Already under construction and estimated to open in 2014, the 120 room hotel and condominium at 20 W. 53rd St., a prominent address in New York, is likely to be branded Baccarat, the famous French luxury house famous for its glassware, according to a report by the New York Post.
The 45-story hotel/condo tower being developed by Sternlicht and Tribeca Associates will be flagged with the 5-star name, according to a persuasive source — a city Department of Environmental Protection permit at the site that calls the project “Baccarat.” In the past few weeks, the Buildings Department also gave final approval to the tower at 20 W. 53rd St., across from MoMA, with some 120 hotel rooms on floors 4 to 12 and luxury condos above them.
Excavation is going full-bore at the former (and future) Donnell Library site, currently a gaping hole in one of Midtown’s most glamorous blocks. The New York Public Library will have 29,000 square feet on the new tower’s lower floors to replace its old branch. The NYPL planned to sell the property to Orient-Express Hotels, which in turn sold the purchase contract to Starwood Capital last year. The project is to open in 2014.

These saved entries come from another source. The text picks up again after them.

import Mathlib
import Literature.Barriers.ValiantsHypothesis.AlgebraicNaturalProofs
import Literature.Barriers.ValiantsHypothesis.FullRankMultilinear
import Literature.Barriers.ValiantsHypothesis.FullRankMultilinearFamily
import Literature.Barriers.ValiantsHypothesis.FullRankMultilinearCoeff
import Literature.Barriers.ValiantsHypothesis.FullRankMultilinearProofs
import Literature.Barriers.ValiantsHypothesis.FullRankMultilinearCircuit
import HarnessLib

/-!
# Crux `BarrierLever.SuccinctHittingSetsForVP` (stmt-ValiantsHypothesis-14610), line `registered` —
stub `stub_fullRankSmallCircuit`: RAZ'S FULL-RANK MEASURE IS MAXIMAL ON SMALL CIRCUITS OVER `ℂ`
(the min-partition-rank method at full threshold is not a natural proof against `VP` in the
regime `d = n`)

**What is proved (unconditional; evidence for the open crux in the direction it predicts for rank
methods; it does NOT close the item).** In FSV's framework over `ℂ` (tree regime `d = n`, simple
class `SmallCircuits ℂ N b = {f : deg f ≤ N, L(f) ≤ N^b}`):

* `stub_fullRankSmallCircuit` : for every `n ≥ 2` some `f ∈ SmallCircuits ℂ (2n) 4` is of FULL RANK
  in the sense of Raz (`Literature.Barriers.ValiantsHypothesis.IsFullRank`): for EVERY balanced
  partition `A : Fin (2n) ≃ Fin n ⊕ Fin n` of the variables into `Y ⊔ Z` the `2^n × 2^n` partial
  derivative (coefficient) matrix of `f^A` has rank `2^n`.

Hence Raz's min-partition-rank measure `min_A rank M_{f^A}` attains its absolute maximum `2^n` on
a member of `SmallCircuits ℂ (2n) 4`: none of its thresholds "`rank M_{f^A} < 2^n` for some `A`" is
an equation for `VP` in the regime `d = n` — by an explicit small circuit, not by a conditional
barrier.

**Proof.** The witness is the Raz–Yehudayoff polynomial `f_{1,2n}` [RazYehudayoff2008, §4.1] at a
GENERIC COMPLEX SPECIALISATION of its auxiliary variables `ω_{i,ℓ,j} ↦ w_{i,ℓ,j} ∈ ℂ`, i.e. the
member `ryFc ℂ (2n) (ω ↦ w) (n+1) (2n) 0` of the tree's family `RazYehudayoff.ryFc`
(`FullRankMultilinearFamily.lean`). (1) For the universal member `g` (coefficients `ω_{i,ℓ,j}` in
`R = ℂ[W]`, `RazYehudayoff.wPoly`) and every partition `A`, `det M_{g^A} ≠ 0` in `R`
(`det_cM_rename_ryFc_ne_zero`): by the effective Lemma 4.3 of the source (`RazYehudayoff.core_all`,
`ℂ` is an infinite field) some specialisation `ω ↦ c` makes `M` column-injective, hence invertible,
and the determinant specialises (`RazYehudayoff.det_cM_map_rename`) — verbatim the argument of the
tree's `RazYehudayoff2008_thm42_holds`, with `ℂ` in place of `F(t)`. (2) The finite product over
all `A` of these determinants is a nonzero polynomial over the infinite domain `ℂ`, so it does not
vanish at some point `w` (`MvPolynomial.funext`); at `w` every `det M_{f^A}` is nonzero, so every
`M_{f^A}` is invertible of rank `2^n = |Finset (Fin n)|` (`exists_eval_det_ne_zero`,
`isFullRank_ryFc_eval`). (3) Size: the tabulated circuit `RazYehudayoff.ryCircuit` of
`FullRankMultilinearCircuit.lean` computes the member for ANY coefficients vanishing at `i ≥ 2n`
(`eval_ryCircuit`) with `n · 2n · (2n+1) ≤ (2n)^4` fan-in-two gates (`complexity_ryFc_le`).
Degree: `deg f_{[i, i+len)} ≤ len` for even `len`, by
induction along the recursion `ryFc_succ` (`totalDegree_ryFc_le`), so `deg f ≤ 2n`.
Axioms: `propext`, `Classical.choice`, `Quot.sound`.

References: [RazYehudayoff2008] R. Raz, A. Yehudayoff, *Balancing syntactically multilinear
arithmetic circuits*, Comput. Complexity 17 (2008), §4.1, Thm. 4.2, Lemma 4.3, Thm. 4.4;
[ForbesShpilkaVolk2018] §1.2 (rank methods are algebraically natural), Cor. 5, Question 6.
-/

-- layout Summits/ValiantsHypothesis/ValiantsHypothesis forces the duplicated namespace component
set_option linter.dupNamespace false

namespace Summit.ValiantsHypothesis.ValiantsHypothesis.Theorems.BarrierLever.SuccinctHittingSetsForVP

open Literature.Barriers.ValiantsHypothesis Literature.Computability.AlgebraicComplexity
open MvPolynomial Literature.Barriers.ValiantsHypothesis.RazYehudayoff

namespace FullRankSmallCircuit

/-! ### Degree of the members of the family -/

/-- `x_k` (or `0` out of range) has total degree at most `1`. [folklore] -/
theorem totalDegree_xv_le (S : Type*) [CommSemiring S] (N k : ℕ) :
    (xv S N k).totalDegree ≤ 1 := by
  unfold xv
  split_ifs with h
  · refine (totalDegree_monomial_le _ _).trans ?_
    simp
  · simp

/-- **Degree of the Raz–Yehudayoff polynomials**: `deg f_{[i, i+len)} ≤ len` for every interval of
even length (any coefficients, any fuel): the head term `(1 + x_i x_{i+len-1}) f_{[i+1, i+len-1)}`
has degree `≤ 2 + (len - 2)` and a summand `c · f_{[i, i+a)} f_{[i+a, i+len)}` (`a` even) has degree
`≤ a + (len - a)`. [cite: RazYehudayoff2008, §4.1] -/
theorem totalDegree_ryFc_le (S : Type*) [CommSemiring S] (N : ℕ) (c : ℕ → ℕ → ℕ → S) :
    ∀ fuel len i : ℕ, Even len → (ryFc S N c fuel len i).totalDegree ≤ len := by
  intro fuel
  induction fuel with
  | zero =>
    intro len i _
    simp [ryFc]
  | succ fuel ih =>
    intro len i hev
    by_cases hlen : len = 0
    · subst hlen
      simp
    · have h2 : 2 ≤ len := by
        obtain ⟨r, hr⟩ := hev
        omega
      rw [ryFc_succ c hlen]
      refine (totalDegree_add _ _).trans (max_le ?_ ?_)
      · have hhead : (1 + xv S N i * xv S N (i + len - 1)).totalDegree ≤ 2 :=
          (totalDegree_add _ _).trans (max_le (by rw [totalDegree_one]; exact Nat.zero_le _)
            ((totalDegree_mul _ _).trans
              (add_le_add (totalDegree_xv_le S N i) (totalDegree_xv_le S N (i + len - 1)))))
        have htail := ih (len - 2) (i + 1) (by
          obtain ⟨r, hr⟩ := hev
          exact ⟨r - 1, by omega⟩)
        refine (totalDegree_mul _ _).trans ?_
        omega
      · refine totalDegree_finsetSum_le fun a ha => ?_
        simp only [Finset.mem_filter, Finset.mem_range] at ha
        obtain ⟨ha1, ha2, ha3⟩ := ha
        have heva : Even (len - a) := (Nat.even_sub (by omega)).2 (iff_of_true hev ha2)
        have h₁ := ih a i ha2
        have h₂ := ih (len - a) (i + a) heva
        have h₃ := (totalDegree_mul _ _).trans
          (add_le_add (totalDegree_C (c i (i + a - 1) (i + len - 1))).le h₁)
        refine (totalDegree_mul _ _).trans ?_
        omega

/-! ### Size of the members of the family -/

/-- **Size**: for coefficients vanishing at `i ≥ 2n` the member `f_{[0, 2n)}` is computed by the
tabulated fan-in-two circuit `RazYehudayoff.ryCircuit` with `n · 2n · (2n+1)` gates, so its
fan-in-two complexity is at most that. [cite: RazYehudayoff2008, §4.1 and Thm. 4.4] -/
theorem complexity_ryFc_le (S : Type*) [CommSemiring S] (n : ℕ) (c : ℕ → ℕ → ℕ → S)
    (hc : ∀ i l j, 2 * n ≤ i → c i l j = 0) :
    complexity (ryFc S (2 * n) c (n + 1) (2 * n) 0) ≤ n * (2 * n) * (2 * n + 1) := by
  have hev : (ryCircuit S n c).Computes (ryFc S (2 * n) c (n + 1) (2 * n) 0) := by
    show (ryCircuit S n c).eval = _
    rw [eval_ryCircuit S hc]
    show ryFc S (2 * n) c n (2 * n) 0 = ryFc S (2 * n) c (n + 1) (2 * n) 0
    exact ryFc_stable c (by omega) (by omega) 0
  rw [← size_ryCircuit S n c]
  exact Nat.sInf_le ⟨ryCircuit S n c, isFanInTwo_ryCircuit S n c, hev, rfl⟩

/-- `n · 2n · (2n+1) ≤ (2n)^4`. [folklore] -/
theorem size_le_pow_four (n : ℕ) : n * (2 * n) * (2 * n + 1) ≤ (2 * n) ^ 4 := by
  have h1 : n * (2 * n) * (2 * n + 1) = 4 * n ^ 3 + 2 * n ^ 2 := by ring
  have h2 : (2 * n) ^ 4 = 16 * n ^ 4 := by ring
  rw [h1, h2]
  rcases Nat.eq_zero_or_pos n with h | h
  · subst h
    simp
  · have h3 : n ^ 2 ≤ n ^ 3 := Nat.pow_le_pow_right h (by norm_num)
    have h4 : n ^ 3 ≤ n ^ 4 := Nat.pow_le_pow_right h (by norm_num)
    omega

/-- **Membership in the simple class**: for coefficients vanishing at `i ≥ 2n` the member
`f_{[0, 2n)}` over a field `F` lies in `SmallCircuits F (2n) 4` (degree `≤ 2n`, size `≤ (2n)^4`).
[cite: ForbesShpilkaVolk2018, Cor. 5] -/
theorem ryFc_mem_smallCircuits (F : Type*) [Field F] (n : ℕ) (c : ℕ → ℕ → ℕ → F)
    (hc : ∀ i l j, 2 * n ≤ i → c i l j = 0) :
    ryFc F (2 * n) c (n + 1) (2 * n) 0 ∈ SmallCircuits F (2 * n) 4 := by
  show (ryFc F (2 * n) c (n + 1) (2 * n) 0).totalDegree ≤ 2 * n ∧
    complexity (ryFc F (2 * n) c (n + 1) (2 * n) 0) ≤ (2 * n) ^ 4
  exact ⟨totalDegree_ryFc_le F (2 * n) c (n + 1) (2 * n) 0 (even_two_mul n),
    (complexity_ryFc_le F n c hc).trans (size_le_pow_four n)⟩

/-! ### Full rank at a generic specialisation -/

/-- Out of range the universal coefficients `ω_{i,ℓ,j}` vanish, hence so do their values.
[folklore] -/
theorem eval_wPoly_eq_zero (K : Type*) [Field K] {N : ℕ} (w : RYAux N → K) {i : ℕ} (hi : N ≤ i)
    (l j : ℕ) : eval w (wPoly K N i l j) = 0 := by
  unfold wPoly
  rw [dif_neg (by omega), map_zero]

/-- **`det M_{g^A} ≠ 0` in `K[W]` for the universal member** `g = f_{1,2n}` (coefficients the
variables `ω_{i,ℓ,j} ∈ K[W]`) and every partition `A`, over an infinite field `K`: the effective
Lemma 4.3 (`RazYehudayoff.core_all`) gives a specialisation `ω ↦ c ∈ K` at which the coefficient
matrix is column-injective, hence invertible, and the determinant specialises.
[cite: RazYehudayoff2008, Thm. 4.2 and Lemma 4.3] -/
theorem det_cM_rename_ryFc_ne_zero (K : Type*) [Field K] [Infinite K] (n : ℕ)
    (A : Fin (2 * n) ≃ Fin n ⊕ Fin n) :
    (cM (rename A (ryFc (MvPolynomial (RYAux (2 * n)) K) (2 * n) (wPoly K (2 * n))
      (n + 1) (2 * n) 0))).det ≠ 0 := by
  -- adapted from `RazYehudayoff2008_thm42_holds` (FullRankMultilinearProofs.lean)
  classical
  intro h0
  obtain ⟨c, hc⟩ := core_all K (2 * n) (colOf A)
  let φ : MvPolynomial (RYAux (2 * n)) K →+* K := eval fun w => c w.1 w.2.1 w.2.2
  have h3 : (cM (rename A (MvPolynomial.map φ (ryFc (MvPolynomial (RYAux (2 * n)) K) (2 * n)
      (wPoly K (2 * n)) (n + 1) (2 * n) 0)))).det = 0 := by
    rw [det_cM_map_rename, h0, map_zero]
  have h4 : MvPolynomial.map φ (ryFc (MvPolynomial (RYAux (2 * n)) K) (2 * n) (wPoly K (2 * n))
      (n + 1) (2 * n) 0) = ryFc K (2 * n) c (n + 1) (2 * n) 0 := by
    rw [map_ryFc]
    apply ryFc_congr
    intro i' l j' _ _ _ hj'
    have hi' : i' < 2 * n := by omega
    have hl : l < 2 * n := by omega
    have hj'' : j' < 2 * n := by omega
    simp only [wPoly, dif_pos (show i' < 2 * n ∧ l < 2 * n ∧ j' < 2 * n from ⟨hi', hl, hj''⟩)]
    simp [φ]
  rw [h4] at h3
  have h5 := hc (2 * n) 0 (n + 1) (even_two_mul n) (by omega) (Dd_colOf A) (by omega)
  rw [YI_colOf, ZI_colOf] at h5
  have h6 := Matrix.mulVec_injective_iff_isUnit.1 (injective_mulVec_cM A _ h5)
  rw [Matrix.isUnit_iff_isUnit_det, isUnit_iff_ne_zero] at h6
  exact h6 h3

/-- **A generic point**: over an infinite field `K` some specialisation `w` of the auxiliary
variables makes `det M_{g^A}` nonzero for ALL partitions `A` simultaneously (the finitely many
determinants are nonzero polynomials, so their product has a non-root). [folklore] -/
theorem exists_eval_det_ne_zero (K : Type*) [Field K] [Infinite K] (n : ℕ) :
    ∃ w : RYAux (2 * n) → K, ∀ A : Fin (2 * n) ≃ Fin n ⊕ Fin n,
      eval w (cM (rename A (ryFc (MvPolynomial (RYAux (2 * n)) K) (2 * n) (wPoly K (2 * n))
        (n + 1) (2 * n) 0))).det ≠ 0 := by
  classical
  set g := ryFc (MvPolynomial (RYAux (2 * n)) K) (2 * n) (wPoly K (2 * n)) (n + 1) (2 * n) 0
    with hg
  have hprod : (∏ A : Fin (2 * n) ≃ Fin n ⊕ Fin n, (cM (rename A g)).det) ≠ 0 :=
    Finset.prod_ne_zero_iff.2 fun A _ => det_cM_rename_ryFc_ne_zero K n A
  obtain ⟨w, hw⟩ : ∃ w : RYAux (2 * n) → K,
      eval w (∏ A : Fin (2 * n) ≃ Fin n ⊕ Fin n, (cM (rename A g)).det) ≠ 0 := by
    by_contra hcon
    push Not at hcon
    exact hprod (MvPolynomial.funext fun v => by rw [map_zero]; exact hcon v)
  refine ⟨w, fun A h0 => hw ?_⟩
  rw [map_prod]
  exact Finset.prod_eq_zero (Finset.mem_univ A) h0

/-- **Full rank at a generic point**: if `w` is a common non-root of the determinants, the
specialised Raz–Yehudayoff polynomial `f = f_{1,2n}(x, w)` over `K` is of full rank — for every
partition `A`, `det M_{f^A} = (det M_{g^A})(w) ≠ 0`, so `M_{f^A}` is invertible of rank
`2^n`. [cite: RazYehudayoff2008, Thm. 4.2] -/
theorem isFullRank_ryFc_eval (K : Type*) [Field K] (n : ℕ) (w : RYAux (2 * n) → K)
    (hw : ∀ A : Fin (2 * n) ≃ Fin n ⊕ Fin n,
      eval w (cM (rename A (ryFc (MvPolynomial (RYAux (2 * n)) K) (2 * n) (wPoly K (2 * n))
        (n + 1) (2 * n) 0))).det ≠ 0) :
    IsFullRank n
      (ryFc K (2 * n) (fun i l j => eval w (wPoly K (2 * n) i l j)) (n + 1) (2 * n) 0) := by
  classical
  intro A
  have hmap : MvPolynomial.map (eval w) (ryFc (MvPolynomial (RYAux (2 * n)) K) (2 * n)
      (wPoly K (2 * n)) (n + 1) (2 * n) 0) =
        ryFc K (2 * n) (fun i l j => eval w (wPoly K (2 * n) i l j)) (n + 1) (2 * n) 0 :=
    map_ryFc _ _ _ _ _
  have hdet : (pdMatrix (rename A (ryFc K (2 * n) (fun i l j => eval w (wPoly K (2 * n) i l j))
      (n + 1) (2 * n) 0))).det ≠ 0 := by
    rw [pdMatrix_eq_cM, ← hmap, det_cM_map_rename]
    exact hw A
  have hU : IsUnit (pdMatrix (rename A (ryFc K (2 * n)
      (fun i l j => eval w (wPoly K (2 * n) i l j)) (n + 1) (2 * n) 0))) :=
    (Matrix.isUnit_iff_isUnit_det _).2 (isUnit_iff_ne_zero.2 hdet)
  rw [Matrix.rank_of_isUnit _ hU, Fintype.card_finset, Fintype.card_fin]

end FullRankSmallCircuit

/-- **Registered stub `stub_fullRankSmallCircuit`** (crux stmt-ValiantsHypothesis-14610, line
`registered`, wave 6): for every `n ≥ 2` some `f ∈ SmallCircuits ℂ (2n) 4` is of full rank for
EVERY balanced partition — the Raz–Yehudayoff polynomial at a generic complex specialisation of its
auxiliary variables. (The hypothesis `2 ≤ n` is part of the registered signature; the proof does
not use it.) [cite: RazYehudayoff2008, Thm. 4.2 and Thm. 4.4] -/
theorem stub_fullRankSmallCircuit :
    ∀ n : ℕ, 2 ≤ n → ∃ f ∈ SmallCircuits ℂ (2 * n) 4,
      Literature.Barriers.ValiantsHypothesis.IsFullRank n f := by
  intro n _hn
  obtain ⟨w, hw⟩ := FullRankSmallCircuit.exists_eval_det_ne_zero ℂ n
  exact ⟨_, FullRankSmallCircuit.ryFc_mem_smallCircuits ℂ n _
    (fun i l j hi => FullRankSmallCircuit.eval_wPoly_eq_zero ℂ w hi l j),
    FullRankSmallCircuit.isFullRank_ryFc_eval ℂ n w hw⟩

end Summit.ValiantsHypothesis.ValiantsHypothesis.Theorems.BarrierLever.SuccinctHittingSetsForVP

The developers have declined to identify the new hotel. But five weeks ago, we wrote the “smart money” was on Baccarat, a brand linked to the fabled crystal house and to which Starwood Capital’s SH Group holds the license.
Over the weekend, industry blogger Andrew Calvo wrote that the Baccarat name just popped up on Starwood Capital’s website next to a March 2011 press release about the then-unidentified project — so our call was “confirmed,” Calvo said. That seemed too easy, but we found the Baccarat name on a stroll past the site.
Sternlicht has tried to get the brand off the ground for years. Plans for Baccarat resorts in Hawaii, Atlanta and Anguilla were put on hold after the 2008 crash. Colliers PKF hotel analyst John Fox said yesterday West 53rd Street “is a prime 5-star location.” He said the Manhattan market can easily accommodate another luxury hotel when the classiest properties are commanding up to $1,000 a night per room.
The Baccarat tower is expected to cost around $400 million. Skidmore Owings & Merrill’s T.J. Gottesdiener is the architect of record, while Enrique Norten is reportedly the design architect.